As the Tang Empire started to rule China, India began to transition out of its golden period of discovery and innovation and increasingly Central Asian was experiencing Islamification. This influx of foreign culture into India eventually resulted in the Muslim conquest by the 9th century which drove Buddhism out its stronghold; the Ganges. Reinforcing the relocation of Buddhism into China was the belief that by the 6th century Buddhism was slowly fading into obscurity within India and the Asian continent in general. Thus when Buddhism was re-established in Tang China, there was a belief that the new age of the religion required new texts to spread a modern approach to the dogma. As stated before, there are vast differences between the more tradition variants of Tibetan and Indian Buddhism in contrast to the Chinese version: These included a stronger focus on deities and the importance of master-disciple lineages in the latter. The sinification of Buddhism is clear as the significance of the master-disciple lineages is a direct link to Confucian ideals such as a hierarchical male-eccentric society and beliefs such as filial piety. Other examples of sinification include the assimilation of famous Indian Buddhist figures like King Manjusri which by the 11th century it was widely accepted that he was born in the western regions of China.

This sinification of Buddhism is a key element of the Tang dynasty which had major repercussions in following chapters of Chinese history. Even today the perception of Buddhism as a belief system which originated not from India but rather East Asia still persists. The breakdown of trade routes from China to Central Asia due to the rise of Islam meant that China looked towards the East for trade and expansion, another factor why Chinese Buddhism contains many unorthodox concepts in comparison to Indian or Tibetan variants.

The rise of Buddhism in China was partly responsible for Mongolia’s eventual adoption of the belief and thus planted the seeds for a very complicated Tibet and China relationship; one which has originally started from that of a priest and master respectively. Likewise as the popularity of Daoism faded particularly in the Yuan dynasty, Buddhism gradually became more intertwined with politics with rulers like the Tang Empress Wu stating she was the reincarnation of Maitrya, an action which was not uncommon.

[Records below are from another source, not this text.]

import Summits.MatrixMultiplication.MatrixMultiplication.Theses.GLnSeparatingDesigns

/-!
# Split-design barrier for `BorderHalfDimensionDesigns` — strategist sketch (statements only)

Crux `stmt-MatrixMultiplication-18360` (route `GLnSeparatingDesigns`).  NEGATION lens.

**Theorem (split-design barrier).**  Let `n ≥ 3`, `s ≥ 2`, `H₁, H₂ ≤ GL_n(ℂ)` ANY subgroups,
`χ₁, χ₂` scalar functions, `X ⊆ H₁`, `Z⁻¹ ⊆ H₂`, `Y` finite.  Suppose
1. (targets readable) for every target `(x₀,z₀)` a polynomial of degree `≤ s` in the entries takes
   the value `[x = x₀ ∧ z = z₀]` at `x z⁻¹` (`x ∈ X`, `z ∈ Z`) — automatic from any separating family
   at `y = y'`;
2. (split middle test) some `p₀` of degree `≤ s` is left-`(H₁,χ₁)`- and right-`(H₂,χ₂)`-semi-invariant
   on `GL_n(ℂ)` and its Gram matrix `(p₀(y⁻¹y'))_{y,y' ∈ Y}` is nonsingular — e.g. `p₀(1) ≠ 0`,
   `p₀ = 0` on `Y⁻¹Y ∖ 1` (BCGPU Lemma 2.11's `p₀ ∈ Inv_{X,Z}`, exact or `1+O(ε)`/`O(ε)`).
Then `|X|·|Y|·|Z| ≤ (max_{|λ| ≤ s} dim V_λ) · C(2s+n², n²) ≤ s^{n(n-1)/2} · C(2s+n², n²)`.

Proof (3 steps, see Lines/… card / STRATEGY-CENSUS.md §Negation):
(i)  `|X||Z| · dim SI_{≤s} ≤ C(2s+n²,n²)` where `SI` = bi-semi-invariants of degree `≤ s`:
     if `f₁..f_a ∈ Pol_{≤s}` are independent as functions on `H₁H₂ ⊇ XZ⁻¹` (`a ≥ |X||Z|` by 1.) and
     `g₁..g_b` is a basis of `SI_{≤s}`, the products `f_i g_j ∈ Pol_{≤2s}` are independent: on the
     Zariski-open set `U ∋ 1` of `w` for which the `f_i` stay independent on `H₁ w H₂`, each `g_j` is
     the constant `χ₁χ₂·g_j(w)`, so a relation `Σ c_ij f_i g_j = 0` gives `Σ_j c_ij g_j(w) = 0` on `U`,
     hence `c = 0` (a polynomial vanishing on a nonempty Zariski-open subset of `Mat_n` is zero).
(ii) `|Y| ≤ (max dim V_λ) · dim SI_{≤s}`: the Gram matrix has rows in the span of the translates
     `ρ_g p₀`; by `ℂ[Mat_n]_k = ⊕_{λ ⊢ k} V_λ^* ⊠ V_λ` the `λ`-component `p_λ` of `p₀` lies in
     `(V_λ^*)^{(H₁,χ₁)} ⊗ V_λ^{(H₂,χ₂)}`, has tensor rank `≤ a_λ b_λ`, and its translates span
     `≤ d_λ · a_λ b_λ` dimensions; sum over `λ`: `≤ d_max · Σ a_λ b_λ = d_max · dim SI_{≤s}`;
     `d_λ ≤ s^{C(n,2)}` is BCGPU Lemma 2.7 = tree `stub_finrank_irreducible_le`.
(iii) multiply (i) and (ii); `dim SI` cancels.

Corollary: sizes `q^{n²/2-εn}` at degree `q^{1+δ}` force `ε ≥ 1/6 - δn/2 - o(1)`; and through
Cor. 2.8 a split design certifies only `ω ≤ 3·(log D − 2C log s)/(log D + n² log 2 − 2C log s) → 3`.
-/

set_option linter.dupNamespace false

namespace Summit.MatrixMultiplication.MatrixMultiplication.Cruxes.BorderHalfDimensionDesigns.SplitBarrier

open scoped BigOperators Matrix
open Summit.MatrixMultiplication.MatrixMultiplication.Theses.GLnSeparatingDesigns

/-- Shorthand for the host group `GL_n(ℂ)`. -/
abbrev GLn (n : ℕ) := Matrix.GeneralLinearGroup (Fin n) ℂ

/-- The entries of a group element, as the evaluation point the crux uses. -/
def ent {n : ℕ} (g : GLn n) : Fin n × Fin n → ℂ :=
  fun ij => (g : Matrix (Fin n) (Fin n) ℂ) ij.1 ij.2

/-- FIRST LEMMA of the negation line (statement; proof = steps (i)–(iii) of the module docstring):
the **split-design barrier**.  Any design whose outer sets sit in subgroups `H₁ ∋ x`, `H₂ ∋ z⁻¹`
and whose middle test `p₀` is `(H₁,χ₁;H₂,χ₂)`-bi-semi-invariant with nonsingular Gram matrix on `Y`
has volume `|X||Y||Z| ≤ s^{n(n-1)/2} · C(2s+n², n²)`. -/
theorem stub_splitDesign_volume_le {n s : ℕ} (hn : 3 ≤ n) (hs : 2 ≤ s)
    (H₁ H₂ : Subgroup (GLn n)) (χ₁ χ₂ : GLn n → ℂ)
    (X Y Z : Finset (GLn n))
    (hX : ∀ x ∈ X, x ∈ H₁) (hZ : ∀ z ∈ Z, z⁻¹ ∈ H₂)
    (hsepXZ : ∀ x₀ ∈ X, ∀ z₀ ∈ Z, ∃ r : MvPolynomial (Fin n × Fin n) ℂ, r.totalDegree ≤ s ∧
      ∀ x ∈ X, ∀ z ∈ Z,
        MvPolynomial.eval (ent (x * z⁻¹)) r = if x = x₀ ∧ z = z₀ then 1 else 0)
    (p₀ : MvPolynomial (Fin n × Fin n) ℂ) (hp₀ : p₀.totalDegree ≤ s)
    (hleft : ∀ h ∈ H₁, ∀ g : GLn n,
      MvPolynomial.eval (ent (h * g)) p₀ = χ₁ h * MvPolynomial.eval (ent g) p₀)
    (hright : ∀ h ∈ H₂, ∀ g : GLn n,
      MvPolynomial.eval (ent (g * h)) p₀ = χ₂ h * MvPolynomial.eval (ent g) p₀)
    (hGram : (Matrix.of fun y y' : ↥Y => MvPolynomial.eval (ent (y.1⁻¹ * y'.1)) p₀).det ≠ 0) :
    X.card * Y.card * Z.card ≤ s ^ (n * (n - 1) / 2) * (2 * s + n ^ 2).choose (n ^ 2) := by
  sorry

/-- Step (i) alone (elementary; no representation theory): outer capacity times the dimension of
the bi-semi-invariants is at most `dim Pol_{≤2s}`.  `SI` is given extensionally as a finite
independent family `g` of bi-semi-invariant polynomials of degree `≤ s`. -/
theorem stub_outer_times_invariants_le {n s b : ℕ}
    (H₁ H₂ : Subgroup (GLn n)) (χ₁ χ₂ : GLn n → ℂ)
    (X Z : Finset (GLn n))
    (hX : ∀ x ∈ X, x ∈ H₁) (hZ : ∀ z ∈ Z, z⁻¹ ∈ H₂)
    (hsepXZ : ∀ x₀ ∈ X, ∀ z₀ ∈ Z, ∃ r : MvPolynomial (Fin n × Fin n) ℂ, r.totalDegree ≤ s ∧
      ∀ x ∈ X, ∀ z ∈ Z,
        MvPolynomial.eval (ent (x * z⁻¹)) r = if x = x₀ ∧ z = z₀ then 1 else 0)
    (g : Fin b → MvPolynomial (Fin n × Fin n) ℂ) (hg : LinearIndependent ℂ g)
    (hgdeg : ∀ j, (g j).totalDegree ≤ s)
    (hgleft : ∀ j, ∀ h ∈ H₁, ∀ w : GLn n,
      MvPolynomial.eval (ent (h * w)) (g j) = χ₁ h * MvPolynomial.eval (ent w) (g j))
    (hgright : ∀ j, ∀ h ∈ H₂, ∀ w : GLn n,
      MvPolynomial.eval (ent (w * h)) (g j) = χ₂ h * MvPolynomial.eval (ent w) (g j)) :
    X.card * Z.card * b ≤ (2 * s + n ^ 2).choose (n ^ 2) := by
  sorry

/-- Step (ii) alone: the Gram bound for a bi-semi-invariant middle test (BCGPU Lemma 2.7 supplies
`dim V_λ ≤ s^{C(n,2)}`; `b` = the dimension of the bi-semi-invariants of degree `≤ s`, given as the
cardinality of a spanning family). -/
theorem stub_gram_le {n s b : ℕ} (hn : 3 ≤ n) (hs : 2 ≤ s)
    (H₁ H₂ : Subgroup (GLn n)) (χ₁ χ₂ : GLn n → ℂ) (Y : Finset (GLn n))
    (g : Fin b → MvPolynomial (Fin n × Fin n) ℂ)
    (hspan : ∀ p : MvPolynomial (Fin n × Fin n) ℂ, p.totalDegree ≤ s →
      (∀ h ∈ H₁, ∀ w : GLn n, MvPolynomial.eval (ent (h * w)) p = χ₁ h * MvPolynomial.eval (ent w) p) →
      (∀ h ∈ H₂, ∀ w : GLn n, MvPolynomial.eval (ent (w * h)) p = χ₂ h * MvPolynomial.eval (ent w) p) →
      (fun w : GLn n => MvPolynomial.eval (ent w) p) ∈
        Submodule.span ℂ (Set.range fun j => fun w : GLn n => MvPolynomial.eval (ent w) (g j)))
    (p₀ : MvPolynomial (Fin n × Fin n) ℂ) (hp₀ : p₀.totalDegree ≤ s)
    (hleft : ∀ h ∈ H₁, ∀ w : GLn n,
      MvPolynomial.eval (ent (h * w)) p₀ = χ₁ h * MvPolynomial.eval (ent w) p₀)
    (hright : ∀ h ∈ H₂, ∀ w : GLn n,
      MvPolynomial.eval (ent (w * h)) p₀ = χ₂ h * MvPolynomial.eval (ent w) p₀)
    (hGram : (Matrix.of fun y y' : ↥Y => MvPolynomial.eval (ent (y.1⁻¹ * y'.1)) p₀).det ≠ 0) :
    Y.card ≤ s ^ (n * (n - 1) / 2) * b := by
  sorry

/-- The crux strengthened to SPLIT FORM (BCGPU §2.4 / Lemma 2.11 architecture: outer sets in
subgroups, one bi-semi-invariant middle test per tolerance).  The barrier refutes it. -/
def SplitBorderHalfDimensionDesigns : Prop :=
  ∀ ε : ℝ, 0 < ε → ∃ n : ℕ, 3 ≤ n ∧ ∀ δ : ℝ, 0 < δ → ∀ q₀ : ℕ, ∃ q : ℕ, q₀ ≤ q ∧ ∀ η : ℝ, 0 < η →
    ∃ X Y Z : Finset (GLn n),
      (q : ℝ) ^ ((n : ℝ) ^ 2 / 2 - ε * n) ≤ (X.card : ℝ) ∧
      (q : ℝ) ^ ((n : ℝ) ^ 2 / 2 - ε * n) ≤ (Y.card : ℝ) ∧
      (q : ℝ) ^ ((n : ℝ) ^ 2 / 2 - ε * n) ≤ (Z.card : ℝ) ∧
      (∀ x₀ ∈ X, ∀ z₀ ∈ Z, ∃ p : MvPolynomial (Fin n × Fin n) ℂ,
        (p.totalDegree : ℝ) ≤ (q : ℝ) ^ (1 + δ) ∧
        ∀ x ∈ X, ∀ y ∈ Y, ∀ y' ∈ Y, ∀ z ∈ Z,
          ((x = x₀ ∧ y = y' ∧ z = z₀) → ‖MvPolynomial.eval (ent (x * y⁻¹ * y' * z⁻¹)) p - 1‖ ≤ η) ∧
          (¬ (x = x₀ ∧ y = y' ∧ z = z₀) → ‖MvPolynomial.eval (ent (x * y⁻¹ * y' * z⁻¹)) p‖ ≤ η)) ∧
      -- the split structure
      ∃ (H₁ H₂ : Subgroup (GLn n)) (χ₁ χ₂ : GLn n → ℂ) (p₀ : MvPolynomial (Fin n × Fin n) ℂ),
        (∀ x ∈ X, x ∈ H₁) ∧ (∀ z ∈ Z, z⁻¹ ∈ H₂) ∧
        (p₀.totalDegree : ℝ) ≤ (q : ℝ) ^ (1 + δ) ∧
        (∀ h ∈ H₁, ∀ w : GLn n,
          MvPolynomial.eval (ent (h * w)) p₀ = χ₁ h * MvPolynomial.eval (ent w) p₀) ∧
        (∀ h ∈ H₂, ∀ w : GLn n,
          MvPolynomial.eval (ent (w * h)) p₀ = χ₂ h * MvPolynomial.eval (ent w) p₀) ∧
        (Matrix.of fun y y' : ↥Y => MvPolynomial.eval (ent (y.1⁻¹ * y'.1)) p₀).det ≠ 0

/-- TARGET of the negation line: the split form of the crux is false (for `ε < 1/6` already). -/
theorem not_splitBorderHalfDimensionDesigns : ¬ SplitBorderHalfDimensionDesigns := by
  sorry

/-- Sanity glue (trivial direction): split designs are designs. -/
theorem borderHalfDimensionDesigns_of_split (h : SplitBorderHalfDimensionDesigns) :
    BorderHalfDimensionDesigns := by
  intro ε hε
  obtain ⟨n, hn, H⟩ := h ε hε
  refine ⟨n, hn, fun δ hδ q₀ => ?_⟩
  obtain ⟨q, hq, Hq⟩ := H δ hδ q₀
  refine ⟨q, hq, fun η hη => ?_⟩
  obtain ⟨X, Y, Z, hX, hY, hZ, hsep, -⟩ := Hq (min η (1 / 4)) (lt_min hη (by norm_num))
  have hη4 : min η (1 / 4) ≤ η := min_le_left _ _
  refine ⟨X, Y, Z, ?_, hX, hY, hZ, ?_⟩
  · -- TPP from the separators at tolerance < 1/2 (refuter's `tpp_of_separators`, re-proved inline)
    intro x hx x' hx' y hy y' hy' z hz z' hz' hmul
    by_contra hne
    obtain ⟨p, -, hp⟩ := hsep x' hx' z' hz'
    have h0 := (hp x hx y hy y' hy' z hz).2 hne
    have h1 := (hp x' hx' y hy y hy z' hz').1 ⟨rfl, rfl, rfl⟩
    have e : ent (x * y⁻¹ * y' * z⁻¹) = ent (x' * y⁻¹ * y * z'⁻¹) := by
      have e1 : x * y⁻¹ * y' * z⁻¹ = x' * y⁻¹ * y * z'⁻¹ := by rw [hmul]; group
      rw [e1]
    rw [e] at h0
    have h2 : (1 : ℝ) ≤ ‖(1 : ℂ) - MvPolynomial.eval (ent (x' * y⁻¹ * y * z'⁻¹)) p‖ +
        ‖MvPolynomial.eval (ent (x' * y⁻¹ * y * z'⁻¹)) p‖ := by
      have := norm_sub_norm_le (1 : ℂ) ((1 : ℂ) - MvPolynomial.eval (ent (x' * y⁻¹ * y * z'⁻¹)) p)
      rw [norm_one, sub_sub_cancel] at this
      linarith
    rw [norm_sub_rev] at h1
    have h3 : min η (1 / 4) ≤ 1 / 4 := min_le_right _ _
    linarith
  · intro x₀ hx₀ z₀ hz₀
    obtain ⟨p, hpdeg, hp⟩ := hsep x₀ hx₀ z₀ hz₀
    refine ⟨p, hpdeg, fun x hx y hy y' hy' z hz => ⟨fun hc => ?_, fun hc => ?_⟩⟩
    · exact ((hp x hx y hy y' hy' z hz).1 hc).trans hη4
    · exact ((hp x hx y hy y' hy' z hz).2 hc).trans hη4

end Summit.MatrixMultiplication.MatrixMultiplication.Cruxes.BorderHalfDimensionDesigns.SplitBarrier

The Tang dynasty was a period of immense change in Chinese culture and identity, however underlying this transformation, aspects of Chinese society was becoming progressively more distinct, particularly in the second half of the empire. The three elements of change, Buddhism, commercialization and the adoption of nomadic practices, discussed within this essay is highly interwoven and their impact on society should be acknowledged as a whole instead of being analysed as separate factors.

 

Without the Tang terminating some customs like the annual division of government owned land or restricting the influence of the elite families, trends like capitalism or urbanization would not have happened. The exchange of goods and products would later lead to the spread of Chinese philosophy amongst East Asia and it is argued part of the reason why Buddhism first appeared in China was because of the demand of silk in India. Similarly the rise of the Tang and the adoption of horse riding and assimilation of levirate marriage into court signified the blurring of Chinese identity. The Tang dynasty was and is regarded as the model for a perfect Chinese state, which was economically and militaristically successful whilst still being fundamentally Chinese. Ironically, on a closer examination the Tang Dynasty was also responsible for incorporating many cultural values which was considered alien to many of its subjects; forever changing the dichotomies of ‘Chineseness’.